Nanoporous Cu foam is widely applied in many fields such as the packaging of electronic power devices. In this study, a sandwich-structured Cu-Zn eutectic alloy precursor composed of Cu_0.53Zn_0.47/Cu₅Zn₈/Cu_0.53Zn_0.47 is prepared through electroplating. The surface layer of the precursor, Cu_0.53Zn_0.47, has a flat surface with numerous grain boundaries, which effectively promotes its dealloying behavior. By contrast, Cu₅Zn₈ has a porous structure, which promotes the dealloying behavior at the center of the precursor. The dealloying of Cu_0.53Zn_0.47 is dominated by the coherent surface diffusion of Cu atoms, and the crystal lattice and orientation show no changes before and after dealloying.
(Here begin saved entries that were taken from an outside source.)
import Literature.NumberTheory.LFunctions.CertifiedLFunctionCriticalLineBound
import Literature.NumberTheory.LFunctions.CertifiedLFunctionGammaFactorBound
import HarnessLib

/-!
# Platt's truncation bound for rigorous up-sampling of `Λ_χ`
# (Math. Comp. 85 (2016) §8, Lemmas 8.6 and 8.7) — PROVED in the form the printed proof yields

Topic `Literature/NumberTheory/LFunctions`; namespace `Literature.NumberTheory.LFunctions`, engine
sub-namespace `UpsamplingTruncation`. Everything in this file is PROVED (standard axioms; no named
fact, no definition). Typed for the parity-realchar cell (D-0088 (4) literature-typing layer, row
«Platt 2016 (Math. Comp., certified GRH/`L`-function computations)»): instrument provenance for the
zero-LOCATING half (rigorous up-sampling, §8) of Platt's GRH verification
`Literature.NumberTheory.LFunctions.platt2016_theorem71/72` (`DirichletLRiemannHypothesisUpTo.lean`).
Companions: `CertifiedLFunctionUpsampling.lean` (Theorems 8.1–8.2, Whittaker–Shannon and Weiss),
`CertifiedLFunctionGammaFactorBound.lean` (Lemma 8.3), `CertifiedLFunctionGaussianWindow.lean`
(Lemma 8.4), `CertifiedLFunctionWindowAliasingBound.lean` (Lemma 8.5),
`CertifiedLFunctionCriticalLineBound.lean` (Lemma 7.3). With this file every numbered statement of
Platt's §§3–8 is a theorem of the tree (as printed, or — 7.6, 8.6, 8.7 — as its printed proof yields).

## Source (journal pdf `paper:url-20e4f76cdba6` p. 3023, read this session; = arXiv:1305.3087v1
## Lemmas 6.6–6.7 pp. 13–14 = Platt's 2011 Bristol thesis Lemmas 7.3.4–7.3.5, PDF p. 98 — the three
## printed texts agree word for word up to `A ↔ 2B`, `S ↔ N`)

Setting (pp. 3009, 3021). `Λ_χ(t) := ε_χ (q/π)^{it/2} Γ((1/2 + a_χ + it)/2) exp(πt/4) L_χ(1/2 + it)`;
"For `t₀ ∈ ℝ` and `h > 0` define `W(t, χ) := Λ_χ(t) exp(-(t - t₀)²/(2h²))` so `W(t₀, χ) = Λ_χ(t₀)`.
We aim to estimate `W(t₀, χ)` from our samples using Theorems 8.1 and 8.2" (the samples are the
lattice values `Λ_χ(n/A)`, spacing `1/A`, §9.1: `A = 64/5`).

* **Lemma 8.6** (p. 3023), verbatim: "Let `h, A > 0`, `t₀ = n₀/A` for some `n₀ ∈ ℤ_{>0}` and
  `S ∈ ℤ_{>0}`. Now define `G(n) := (3/2 + t₀ + (S+n)/A)^{9/16} exp(-(S+n)²/(2A²h²)) / (π(S+n))`.
  Then `Σ_{n ≥ At₀+S} (3/2 + n/A)^{9/16} exp(-(n/A - t₀)²/(2h²)) sinc(πn - πAt₀) ≤ G(0)/(1 - G(1)/G(0))`.
  *Proof.* `G(n)` is at least as large as the corresponding term in the sum and the ratio
  `G(n+1)/G(n)` is a decreasing function of `n` so the result follows as the sum of a geometric
  series."
* **Lemma 8.7** (p. 3023), verbatim: "We can now combine Lemmas 7.3, 8.3 and 8.6. Lemma 8.7. Define
  `E := Σ_{|n| ≥ S} W(n/A) sinc(πA(n/A - t₀))`. Then for large enough `t₀` we have
  `|E| ≤ √π ζ(9/8) exp(1/6) 2^{5/4} (q/2π)^{5/16} G(0)/(1 - G(1)/G(0))`."
* §9.5 (p. 3025): "When up-sampling, we set `h`, the width of the Gaussian window, to be `7/32` and
  `S`, the number of samples on either side of `t₀` to be `20`. This gave us an up-sampling error
  (Lemma 8.7) `|E| < 8.3·10⁻⁸`."

## What is printed versus what is proved (no silent weakening — every deviation is listed here)

1. **`t₀` is an arbitrary real `≥ 0`, not a lattice point.** As printed (`t₀ = n₀/A`), every term of
   the sum in Lemma 8.6 vanishes — `sinc(πn - πAt₀) = sinc(π(n - n₀)) = 0` for `n ≠ n₀` — so the
   lemma is vacuous, and `E = 0` whenever `t₀` is itself a sample point; the lemma is USED (p. 3021,
   §9.5, §10 "we routinely up-sampled the output by a factor of 8 …") for `t₀` strictly between the
   samples. For real `t₀` the `k`-th integer `n` of the tail `n ≥ At₀ + S` has `u := n - At₀ ≥ S + k`
   (not `= S + k`), and the printed sentence "`G(n)` is at least as large as the corresponding term"
   is recovered from the monotonicity of Platt's profile
   `g(u) = (3/2 + t₀ + u/A)^{9/16} e^{-u²/(2A²h²)}/(πu)`, which DECREASES on `u > 0` unconditionally
   (`UpsamplingTruncation.profile_le_profile`: `(c + u/A)/(c + v/A) ≤ u/v` and `(u/v)^{9/16} ≤ u/v`
   for `v ≤ u`), together with `|sinc(πu)| ≤ 1/(πu)`; so term `≤ g(u) ≤ g(S + k) = G(k)`.
2. **The ratio step carries the proviso `A h ≤ S`.** "`G(n+1)/G(n)` is a decreasing function of `n`"
   is not true for all parameters (for `A h ≫ S` the Gaussian is flat on the scale of the samples and
   `G(k+1)/G(k) → (S+k)/(S+k+1) ↑ 1`, e.g. `S = 1`, `Ah = 100`: `G(2)/G(1) ≈ 2/3 > G(1)/G(0) ≈ 1/2`,
   and the majorant series is then harmonic-like). What the geometric-series step needs is
   `G(k+1)/G(k) ≤ G(1)/G(0)` for all `k`, and this holds as soon as `A h ≤ S`
   (`UpsamplingTruncation.ratio_le`: `G(k+1)G(0)/(G(1)G(k)) = ρ · e^{-k/(A²h²)} · (1 + k/(S(S+k+1)))`
   with `ρ ≤ 1` by concavity of `log(c + u/A)`, and `1 + k/(S(S+k+1)) ≤ 1 + k/(A²h²) ≤ e^{k/(A²h²)}`).
   Platt's parameters of record satisfy it with room to spare: `A h = (64/5)(7/32) = 2.8 ≤ 20 = S`
   (`UpsamplingTruncation.platt_parameters_proviso`). The hypothesis is stated, not hidden.
3. **"For large enough `t₀`" is made explicit.** Lemma 8.3 bounds `|Γ((1/2+a_χ+it)/2)| e^{πt/4}` by
   `max(√π (3 + max(2t,0))^{1/4} e^{1/6}, √(2π) e^{π/8+1/4})`; the printed constant of Lemma 8.7 keeps
   only the first branch, which dominates the second at `3 + 2t₀` iff `4e^{π/2+1/3} ≤ 3 + 2t₀`, i.e.
   `t₀ ≥ 11.93…`. `platt2016_lemma87` carries exactly this analytic condition
   (`√(2π) e^{π/8+1/4} ≤ √π e^{1/6} (3 + 2t₀)^{1/4}`) as a hypothesis; `platt2016_lemma87_of_twelve_le`
   discharges it for `t₀ ≥ 12` (`UpsamplingTruncation.large_enough_of_twelve_le`: `π < 3.1416`, a
   six-term Taylor bound `e^{0.47604} ≤ 1.6098`, `2.2767⁴ ≤ 27`); `platt2016_lemma87_uniform` covers
   EVERY `t₀ ≥ 0` with `√π e^{1/6}` replaced by `max(√π e^{1/6}, √(2π) e^{π/8+1/4}/3^{1/4})`
   (`≈ 3.62` versus `≈ 2.09`).
4. **"`|n| ≥ S`" is read `|n - At₀| ≥ S`** (the `S` samples "on either side of `t₀`" are the ones
   retained, §9.5); the printed constant is recovered exactly: two tails `×` the `2^{1/4}` of
   `(3 + 2t)^{1/4} = 2^{1/4}(3/2 + t)^{1/4}` give `2^{5/4}`, and `5/16 + 1/4 = 9/16`.
5. In Lemma 8.6 the sum of the ABSOLUTE values `|sinc|` is bounded (stronger than the printed signed
   sum). `ζ(9/8)` is the tree's real `Booker2006Turing.bigZ (9/8)` (as in `platt2016_lemma73`);
   `sinc = Real.sinc` (Mathlib: `sin x / x`, `sinc 0 = 1`), the printed `sinc`.

## Contents

* `UpsamplingTruncation.profile_le_profile`, `profile_lt_profile`, `profile_pos` — Platt's profile
  `g` is positive and strictly decreasing on `u > 0`;
  `UpsamplingTruncation.ratio_le` — the ratio step under `A h ≤ S`;
  `UpsamplingTruncation.le_geometric_of_ratio`, `summable_and_tsum_le_of_ratio`,
  `majorant_summable_and_tsum_le` — "the result follows as the sum of a geometric series":
  `Σ_{k ≥ 0} G(k) ≤ G(0)/(1 - G(1)/G(0))`.
* `UpsamplingTruncation.sum_right_tail_le`, `sum_left_tail_le`, `sum_two_tails_le`,
  `summable_and_tsum_subtype_le` — re-indexing the integer tails `n ≥ At₀ + S`, `n ≤ At₀ - S` by
  `k = n - ⌈At₀ + S⌉`, `k = ⌊At₀ - S⌋ - n` (injective, `u ≥ S + k`), and passage to `tsum`.
* `UpsamplingTruncation.norm_term_le`, **`UpsamplingTruncation.norm_tsum_tails_le`** — the truncation
  bound for ANY sample function `Λ` with `|Λ(t)| ≤ K (3/2 + t₀ + |t - t₀|)^{9/16}`:
  `‖Σ_{|n - At₀| ≥ S} Λ(n/A) e^{-(n/A-t₀)²/(2h²)} sinc(πA(n/A - t₀))‖ ≤ 2K G(0)/(1 - G(1)/G(0))`.
* `UpsamplingTruncation.norm_completedL_le` — "combine Lemmas 7.3, 8.3":
  `|Λ_χ(t)| ≤ K₁ 2^{1/4} ζ(9/8) (q/2π)^{5/16} (3/2 + t₀ + |t - t₀|)^{9/16}` for every `K₁` dominating
  both branches of Lemma 8.3 at `3 + 2t₀`; `UpsamplingTruncation.large_enough_of_twelve_le`.
* **`platt2016_lemma86`** — Lemma 8.6 for real `t₀ ≥ 0` (`h, A > 0`, `S ∈ ℤ_{>0}`, `A h ≤ S`):
  summability and the printed bound `G(0)/(1 - G(1)/G(0))`.
* **`platt2016_lemma87`** — Lemma 8.7 for real `t₀ ≥ 0` under the explicit largeness condition, with
  the printed constant `√π ζ(9/8) e^{1/6} 2^{5/4} (q/2π)^{5/16}`; `platt2016_lemma87_of_twelve_le`
  (`t₀ ≥ 12`); `platt2016_lemma87_uniform` (all `t₀ ≥ 0`, larger constant). Here `χ` is primitive
  modulo `q > 1`, `|ε| = 1` (the statement does not need `ε = ε_χ`), and `Λ_χ`, `W` are written out
  over Mathlib's `DirichletCharacter.LFunction` and `Complex.Gamma` exactly as in `platt2016_lemma85`.

NOT here: the retained main term `Σ_{|n - At₀| < S} W(n/A) sinc(…)` (an evaluation, not a bound), the
aliasing term (Lemma 8.5, `platt2016_lemma85`), and the numerical value `|E| < 8.3·10⁻⁸` of §9.5 (a
computation with `A = 64/5`, `h = 7/32`, `S = 20`, `q ≤ 400 000`, `t₀ ≤ 10⁸/q`).

`lean search` (2026-08-27): no `lemma86`/`lemma87`/truncation-of-cardinal-series statement in the tree
(`CertifiedLFunctionUpsampling.lean` has the generic Cauchy–Schwarz certificate
`whittakerShannon_truncation_sq_le`, a different bound); Mathlib supplies `Real.sinc`,
`Real.abs_sin_le_one`, `summable_of_sum_le`, `Real.tsum_le_of_sum_le`, `tsum_geometric_of_lt_one`,
`Real.exp_bound`, `Real.pi_lt_d4`, `Real.pow_rpow_inv_natCast`; the tree supplies `platt2016_lemma73`,
`platt2016_lemma83_charParity`, `Booker2006Turing.bigZ_pos`, `charParity`. Nothing is restated.

## References

* [Platt2016GRH] D. J. Platt, *Numerical computations concerning the GRH*, Math. Comp. 85 (2016),
  no. 302, 3009–3027, doi:10.1090/mcom/3077: `Λ_χ` p. 3009; §8 `W(t, χ)` p. 3021, Lemma 8.3 p. 3021,
  Lemmas 8.6–8.7 p. 3023; §9.1 p. 3023 (`A = 64/5`), §9.5 p. 3025 (`h = 7/32`, `S = 20`); §7.2
  Lemma 7.3 p. 3019. (arXiv:1305.3087v1 §6 Lemmas 6.6–6.7; D. J. Platt, *Computing degree 1
  L-functions rigorously*, PhD thesis, Bristol 2011, Lemmas 7.3.4–7.3.5.)
-/

noncomputable section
By contrast, the dealloying behavior of Cu₅Zn₈ requires the renucleation of Cu crystals; in this process, Cu atoms are transported to the surface of the layer by capillary forces to form clusters, which nucleate and grow.

1. Introduction

Nanoporous metals are generally considered to be a type of porous metal with nanosized ligaments and pores as well as open-cell structures, and have been applied in various fields, such as catalysis [1], batteries [2,3], and sensing [4,5]. In recent years, with the development of electronic components in the direction of smaller size, higher performance, and lower energy consumption, traditional chip interconnection technology has been severely challenged, and electronic packaging researchers have begun to use nanoporous metal as a new interconnection materials.
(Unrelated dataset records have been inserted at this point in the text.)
/-!
# [OURS · L1 W4.5(b) · EL♮(3) · D5 HOPEN, (IN-1) JOINT BIRTH, brick (B6)] THE Δ2a TRIPLE OF THE KEY MODEL AT `g x₀`:
# stalk generator, gauge membership, and ORDER EXACTLY `α` downstairs — ★ `KeyForm.keyModel_order_at`

res-L1-w45b-stub-2 g16 (desk RULING R59 2026-08-28T22:28Z: «(B6) = res-L1-w45b-stub-2»; statement VERBATIM — up to moving the binders under
the statement-level `letI := MvPolynomial.gradedAlgebra …` (no local instance attribute), as res-type-027 did for (B3) — from res-L1-w45b-stub-4 g12's
interface file `L/res-L1-w45b-stub-4/KeyFormSIG.lean` 6e4862d4abec49c6; consumed positionally by stub-4's assembly (B7) of `hBirth`).  Crux
`EquisingularLiftNatThree` = stmt-ResolutionOfSingularities-20148.  OURS; NOT a statement of any manuscript ([Hironaka2017] is a candidate under
adjudication, nothing of it is asserted); AI-written, weaker than expert review.  No `sorry`; standard axioms; DEF-FREE.
`--kind proof --supports stmt-ResolutionOfSingularities-20148 --as helper`.  EL♮(3) is NOT proved here.

WHAT.  At `g x₀ ∈ D₊(x_{i₀})` (`g = Proj φ : ℙⁿ_k → ℙⁿ_O`): (1) the stalk of the key model `(G̃)~` is generated by the germ `Gst` of `G̃ / x_{i₀}^e`
(✓ `CILift.stalkIdeal_projIdealSheaf_span`, `c = 1`); (2) `Gst ∈ 𝓚_{g x₀}^α` for every `𝓚` with `(G̃)~ ≤ 𝓚^α` (✓ `stalkIdeal_pow`); (3) ★ the image of
`Gst` in `𝒪_{ℙⁿ_k, x₀}` — the germ of `G / x_{i₀}^e`, `G = θG̃` (✓ `CILift.stalkMap_germ_mk₁`) — is NOT in `𝔪_{x₀}^{α+1}`, from the downstairs shape
`G = ℓh^α U + ℓh R₁ + R₂ ℓj`, `Rᵢ ∈ 𝔭_{x₀}^α`, `ℓh, ℓj ∈ 𝔭_{x₀}` linear, `ℓh ≠ 0`, and ONLY `U ∉ 𝔭_{x₀}` for a possibly INHOMOGENEOUS `U`.

PROOF of (3) — everything inside the REGULAR local ring `S = 𝒪_{ℙⁿ_k, x₀}` (✓ `isRegular_projectiveSpace`) through the ring map
`γ = germ_{x₀} ∘ awayToSection ∘ eval₂(cst, x_j/x_{i₀}) : k[x] → S` (on a form of degree `d`, `γ F` = germ of `F / x_{i₀}^d`, ✓ `DetLift.mk₁_eq_eval₂Hom_frac`):
`t = γ ℓh ∈ 𝔪 ∖ 𝔪²` (✓ `CILift.germ_mk₁_mem_maximalIdeal_iff`; ✓ `CILift.downstairs_stalk_of_jacobian` at `c = 1`: a non-zero linear form has a non-zero
CONSTANT partial derivative — Euler), `γ(𝔭^α) ⊆ 𝔪^α` (𝔭 is homogeneous: piece by piece).  THE INHOMOGENEOUS `U` (res-L1-w45b-crit-3 / crit-2's caveat,
witnesses `1 − x₀`, `x₀ − x₀²`): `U ∉ 𝔭` gives a graded piece `U_{d₀} ∉ 𝔭`, so `γ U_{d₀}` is a UNIT; cutting the identity in degree `α + d₀`
(`DirectSum.coe_decompose_mul_add_of_left_mem`) gives `π_{α+d₀} G = ℓh^α U_{d₀} + ℓh·π R₁ + π R₂·ℓj`, whose `γ`-image is `t^α·unit + (element of 𝔪^{α+1})`,
and `t^α·unit ∉ 𝔪^{α+1}` because the order is a valuation on a regular local ring (✓ `mul_not_mem_pow_of_not_mem_pow`); if `α + d₀ ≠ e` the left side is
`γ 0 = 0` — absurd — so `α + d₀ = e`, `π_e G = G`, and `γ G ∉ 𝔪^{α+1}`.  No translation of coordinates, no `k = k̄`, `x₀` need not be closed. [folklore]
-/

set_option linter.dupNamespace false -- mandated namespace `Summit.<Summit>.<Problem>` of this single-conjunct summit
set_option linter.overlappingInstances false -- signatures carry `[IsDomain O] [IsDiscreteValuationRing O]`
In advanced 2.5D/3D packaging technology, the pitch size of Cu pillars is less than 20 μm [6]. Soldering can no longer meet the needs of such micro-joints, so all-Cu interconnect technology for next-generation interconnect nodes has been developed. Nanometal materials are used in all-Cu interconnect technology because of their nanosize effect, which can significantly reduce the melting point [7]. Cu nanopaste made of nano-Cu particle materials mixed with organic additives was first studied [8,9,10]. Organic additives can reduce nanoparticle aggregation and resist particle oxidation, but they also lead to a large number of voids in the joint. Voids reduce the physical properties and reliability of the joint. Cu nanopaste needs to be printed on the surface of the pad, and nanoporous copper is a self-supporting material that can be directly prepared on the surface of the pad. Therefore, the use of organic additives can be avoided during the sintering process and the density of the sintered joint can be improved [11]. Dimitrov et al. proposed a method of plating a layer of Sn on the surface of nanoporous Cu [12]. This method can reduce the sintering temperature and improve oxidation resistance. The sintering temperature of their Cu-on-Cu joint only needs to be 200 °C.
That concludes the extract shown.